Many of us have overheard conversations about Jews being cheap or untrustworthy. Those words are not usually said to our faces. There is even a term still too commonly used that refers to someone trying to get the best deal from you. The verb used is “To Jew” and means to “act like a Jew” in bargaining. It is a term based in many centuries of Antisemitism, during which Jews were almost exclusively in businesses that required bargaining. Jews were money lenders, tax collectors, peddlers and middlemen in all sorts of business transactions.

While, for the most part, we have not been seen as being a physically scary people, religious based hatred of Jews, conspiracy theories, and simple lack of knowledge about Jews has produced fear of the Jews as a collective. Even in the modern world, there are people who fear that Jews lurk in the background of politics and economics, pulling the strings of leaders.

Fortunately, in America today, we’re unlikely to be pulled over or harassed because we’re Jewish, even if we wear a kippah. But that is not and was not always the case and it wasn’t all that long ago that many clubs excluded both Jews and people of color. Signs could be found on no few establishments in America only half a century ago that read, “No Jews, No Blacks, No Dogs.” The term for blacks was more often the “N” word.
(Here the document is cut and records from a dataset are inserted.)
import Summits.BirchSwinnertonDyer.Rank1Residual.X2.RankOneHeegnerExact
import Summits.BirchSwinnertonDyer.Rank1Residual.X11b.ChaPairsMinimality
import Summits.BirchSwinnertonDyer.Rank1Residual.X1.CongruenceTransfer
import Summits.BirchSwinnertonDyer.Rank1Residual.Partition.EisensteinKernelCertificate
import Summits.BirchSwinnertonDyer.BirchSwinnertonDyer.Theorems.Rank1ResidualIntModelReduction
import Summits.BirchSwinnertonDyer.BirchSwinnertonDyer.Theorems.Rank1ResidualX11RankOneReduction
import Summits.BirchSwinnertonDyer.Rank1Residual.Supersingular.IntModelMinimalityKrausTwoMore
import Literature.NumberTheory.EllipticCurves.PAdicHeights
import Literature.NumberTheory.EllipticCurves.ThreeIsogenyKernelX
import Literature.NumberTheory.EllipticCurves.IsogenyVariableChangeProofs
import Literature.NumberTheory.EllipticCurves.IsogenyCompProofs
import Summits.BirchSwinnertonDyer.Rank1Residual.X2.RouteGSplitDisplay439593n2Local
import HarnessLib

/-!
# ROAD II (planner bsd-eis-plan g10 FINDING F7 sketch, landed by seat bsd-eis-ky g5) — ROAD II assembled for the BOTH-HOLD A10/K5-split cell `439593n1` (p = 3)
#
# DIAGNOSIS (F7): eng-2's token λ-minimal relative `2541j2` is an EXACT E[3]-relative of the class member `439593n2`,
# not of `439593n1` (different eng-2 gid / Hesse pencils; ky's `routeg_gen.py` therefore found «no Hesse certificate»).
# ROAD II: route G (ky's `RouteGSplitDisplay…` machinery) lands `X2.MazurMainConjectureAt 439593n2 3`; THIS FILE carries it
# to the cell's curve `439593n1` by the tree's `X2.mazurMainConjectureAt_of_isIsogenous` (X2/RankOneHeegnerExact.lean,
# appendix gen 3: MC ⟹ BSD(p) ⟹ Cassels ⟹ BSD(p) ⟹ MC at analytic rank 0), with IN THE KERNEL: the two minimal models
# are elliptic and globally minimal (Kraus, factored), `439593n2` is split multiplicative at 3 (node-tangent root t = 1)
# and has reducible E[3] (rational Ψ₃-root x₀ = 3992/3), and the `3`-ISOGENY CERTIFICATE `439593n2 ~ 439593n1`
# (C₁ = ⟨1, 3992/3, 0, -1/2⟩ · Vélu `IsKernelXThreePair` · C₂ = ⟨3, -1328, 0, 27/2⟩; `HOME/plan-g10/f7/gen_transport7.py`).
# BINDERS left: the [PUB] facts of the transport theorem (thm16, Jones/JSW thm61 split+nonsplit, canonical heights ×2,
# GZK, newform, modular parametrisation, Cassels `bsdRHS_eq_of_isIsogenous`, Greenberg–Stevens) and ONE [CERT]
# `analyticRank 439593n1 = 0` (L(E,1) ≠ 0; Cremona allbsd r = 0). Nothing booked.
LANDING NOTE (ky g5): the member-`k` lemmas `isElliptic_439593n2`, `isGloballyMinimal_439593n2`, `split_439593n2`, `not_irreducible_439593n2` are REUSED from the landed route-G display `X2/RouteGSplitDisplay439593n2Local.lean` (same statements; `dedup.landed`), everything else is the planner's file verbatim.
-/

set_option autoImplicit false

noncomputable section

open scoped Classical MatrixGroups ModularForm

open CongruenceSubgroup WeierstrassCurve NumberField Literature.NumberTheory.EllipticCurves
  Literature.NumberTheory.EllipticCurves.ModularForms Literature.NumberTheory.QuadraticFields
  Literature.NumberTheory.EllipticCurves.Wuthrich2014
  Literature.NumberTheory.EllipticCurves.SteinWuthrich2013
  Literature.NumberTheory.EllipticCurves.KrizLi2019
  Literature.NumberTheory.EllipticCurves.GreenbergVatsal2000
  Literature.NumberTheory.EllipticCurves.Rank1Residual
  Literature.NumberTheory.EllipticCurves.Rank1Residual.Typed
  Literature.NumberTheory.EllipticCurves.Rank1Residual.X11RankOneCertificates
  Summit.BirchSwinnertonDyer.Rank1Residual
  Summit.BirchSwinnertonDyer.Rank1Residual.X1.CongruenceTransfer
  Summit.BirchSwinnertonDyer.BirchSwinnertonDyer.Rank1Residual.IntModel
  Summit.BirchSwinnertonDyer.BirchSwinnertonDyer.Rank1Residual.X11RankOne
  Summit.BirchSwinnertonDyer.Rank1Residual.X11b
  Summit.BirchSwinnertonDyer.Rank1Residual.Supersingular
  Summit.BirchSwinnertonDyer.Rank1Residual.X1.MuLambda
  Summit.BirchSwinnertonDyer.Rank1Residual.X1.ParitySqueeze

open Summit.BirchSwinnertonDyer.Rank1Residual.X2.RouteGSplitDisplay439593n2Local

namespace Summit.BirchSwinnertonDyer.Rank1Residual.X2.RouteGMemberK439593n1

/-! ## §1 The two minimal models -/

/-- `439593n1 = [0, 1, 1, -722289, -236626351]` is elliptic (`Δ ≠ 0`). [folklore] -/
theorem isElliptic_439593n1 : (⟨0, 1, 1, (-722289), (-236626351)⟩ : WeierstrassCurve ℚ).IsElliptic :=
  X11b.isElliptic_of_discOf_ne_zero 0 1 1 (-722289) (-236626351) (by decide +kernel)

/-- `439593n1` is globally minimal: `|Δ| = 3^6 · 7^1 · 11^10 · 173^1` and the extended Kraus criterion prime by prime
(tree `isGloballyMinimal_of_krausCriterion₃_factored`). [cite: SilvermanAEC2009, VII.1 Remark 1.1] [cite: Cremona1997, ecdata/allcurves (439593n1)] -/
theorem isGloballyMinimal_439593n1 : (⟨0, 1, 1, (-722289), (-236626351)⟩ : WeierstrassCurve ℚ).IsGloballyMinimal :=
  isGloballyMinimal_of_krausCriterion₃_factored 0 1 1 (-722289) (-236626351)
    [(3, 6), (7, 1), (11, 10), (173, 1)] (by decide +kernel)
    (by intro qe hqe; simp only [List.mem_cons, List.not_mem_nil, or_false] at hqe
        rcases hqe with rfl | rfl | rfl | rfl <;> norm_num)
    (by set_option synthInstance.maxSize 2000 in decide +kernel)

/-! ## §2 Local data of `439593n2` at `3`: split multiplicative, reducible `E[3]` -/

/-! ## §3 The `3`-isogeny certificate `439593n2 ~ 439593n1` -/

/-- The Vélu source model `V = C₁ • 439593n2` (`x = 0` is a rational `Ψ₃`-root: `b² = 4ac`). [folklore] -/
def V : WeierstrassCurve ℚ := ⟨0, 3993, 0, (17730251 / 3 : ℚ), (236184673571 / 108 : ℚ)⟩

/-- Vélu's quotient `V' = V/⟨(0, ±√c)⟩ = [0, a, 0, −9b, −(27c + 8ab)]`. [cite: CremonaAlgorithms1997, §3.8] -/
def V' : WeierstrassCurve ℚ := ⟨0, 3993, 0, (-53190753), (-991351524163 / 4 : ℚ)⟩

/-- `C₁ • 439593n2 = V`. [folklore] -/
theorem smul_memberk_eq_V :
    (⟨Units.mk0 (1 : ℚ) (by norm_num), (3992 / 3 : ℚ), 0, (-1 / 2 : ℚ)⟩ : VariableChange ℚ) •
      (⟨0, 1, 1, 595401, (-963332386)⟩ : WeierstrassCurve ℚ) = V := by
  ext <;> simp only [variableChange_a₁, variableChange_a₂, variableChange_a₃, variableChange_a₄,
    variableChange_a₆, Units.val_inv_eq_inv_val, Units.val_mk0, V] <;> norm_num

/-- `C₂ • V' = 439593n1`. [folklore] -/
theorem smul_V'_eq_member1 :
    (⟨Units.mk0 3 (by norm_num), (-1328), 0, (27 / 2 : ℚ)⟩ : VariableChange ℚ) • V' =
      (⟨0, 1, 1, (-722289), (-236626351)⟩ : WeierstrassCurve ℚ) := by
  ext <;> simp only [variableChange_a₁, variableChange_a₂, variableChange_a₃, variableChange_a₄,
    variableChange_a₆, Units.val_inv_eq_inv_val, Units.val_mk0, V'] <;> norm_num

/-- `V → V'` is Vélu's `3`-isogeny with kernel `{O, (0, ±√c)}` (`IsKernelXThreePair`). [cite: CremonaAlgorithms1997, §3.8] -/
theorem isKernelXThreePair_V : IsKernelXThreePair 3993 (17730251 / 3 : ℚ) (236184673571 / 108 : ℚ) V V' where
  a₁_eq := rfl
  a₂_eq := rfl
  a₃_eq := rfl
  a₄_eq := rfl
  a₆_eq := rfl
  a₁'_eq := rfl
  a₂'_eq := rfl
  a₃'_eq := rfl
  a₄'_eq := by simp only [V']; norm_num
  a₆'_eq := by simp only [V']; norm_num
  rel := by norm_num
  Δ_ne := by norm_num [V, WeierstrassCurve.Δ, WeierstrassCurve.b₂, WeierstrassCurve.b₄, WeierstrassCurve.b₆, WeierstrassCurve.b₈]

/-- **`439593n2 ~ 439593n1` over `ℚ` — IN THE KERNEL.** [cite: Cremona1997, ecdata/allisog (class 439593n)] -/
theorem isIsogenous_439593n2_439593n1 :
    IsIsogenous (⟨0, 1, 1, 595401, (-963332386)⟩ : WeierstrassCurve ℚ) ⟨0, 1, 1, (-722289), (-236626351)⟩ :=
  ((isIsogenous_of_smul_eq smul_memberk_eq_V).trans' isKernelXThreePair_V.isIsogenous).trans'
    (isIsogenous_of_smul_eq smul_V'_eq_member1)

/-! ## §4 ROAD II transport: MC at `439593n2` ⟹ MC at `439593n1` -/

/-- **ROAD II for the cell `439593n1@3`**: Mazur's main conjecture at `(439593n2, 3)` (route G from the exact λ-minimal relative
`2541j2`) implies it at `(439593n1, 3)` — `X2.mazurMainConjectureAt_of_isIsogenous` along the kernel-certified 3-isogeny,
modulo the listed [PUB] facts and the analytic-rank-0 certificate of `439593n1`. [cite: Wuthrich2014, Thm. 16 and Lemma 17 (p. 397)]
[cite: MilneADT2006, Thm. I.7.3] [cite: GreenbergVatsal2000, Thm. (1.3)] -/
theorem mazurMainConjectureAt_439593n1_of_memberk
    (hWu : thm16_charIdeal_dvd_multiplicative_of_reducible)
    (hJs : thm61_splitMultiplicative) (hJn : thm61_nonsplitMultiplicative)
    (hHs : exists_isSplitMultCanonical) (hHn : exists_isMultCanonical)
    (hGZK : rank_eq_analyticRank_of_analyticRank_le_one) (hnf : exists_isNewformOf)
    (hpar : nonempty_modularParametrizationData) (hCassels : bsdRHS_eq_of_isIsogenous)
    (hGS : ∀ (W : WeierstrassCurve ℚ) [W.IsElliptic] [W.IsGloballyMinimal] (p : ℕ) [Fact p.Prime],
      greenberg_stevens (W := W) (p := p))
    (Wk W₁ : WeierstrassCurve ℚ) [Wk.IsElliptic] [Wk.IsGloballyMinimal] [W₁.IsElliptic] [W₁.IsGloballyMinimal]
    (hk : Wk = ⟨0, 1, 1, 595401, (-963332386)⟩) (h₁ : W₁ = ⟨0, 1, 1, (-722289), (-236626351)⟩)
    (hr : W₁.analyticRank = 0) (hMC : X2.MazurMainConjectureAt Wk 3) :
    X2.MazurMainConjectureAt W₁ 3 := by
  subst hk h₁
  haveI : Fact (Nat.Prime 3) := ⟨by norm_num⟩
  have hiso := isIsogenous_439593n2_439593n1
  have hrk : (⟨0, 1, 1, 595401, (-963332386)⟩ : WeierstrassCurve ℚ).analyticRank = 0 := by
    rw [analyticRank_eq_of_isIsogenous' hiso]; exact hr
  exact X2.mazurMainConjectureAt_of_isIsogenous hWu hJs hJn hHs hHn hGZK hnf hpar hCassels hGS hiso 3 (by decide)
    split_439593n2.hasMultiplicativeReductionAtPrime not_irreducible_439593n2 hrk hMC

end Summit.BirchSwinnertonDyer.Rank1Residual.X2.RouteGMemberK439593n1

end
It has taken no little effort by individuals, religious groups, and others around the nation to overcome the stereotypes often at the base of these aversions. There is much more to be done. We also know how easily dislikes are renewed and reinforced.

The concept of a shandeh, Yiddish for shame, has long been a part of Jewish life. A shandeh fur die goyim is something done by a Jew or Jews that is seen as resulting in embarrassment or taint on all Jews in the eyes of those who are not Jewish. No few people would cite the actions of Bernie Madoff, whose financial crimes reinforced the stereotype of Jews and money, as an example.

This problem of a Shandeh isn’t unique to Jews and Judaism, however, though the Yiddish term certainly is. American Muslims regularly face this problem as well and an African American minister friend of mine wrote along these lines the other day about Adrian Peterson, Ray Rice, and other NFL players accused of domestic violence as resulting in a negative reflection of black men as prone to violence.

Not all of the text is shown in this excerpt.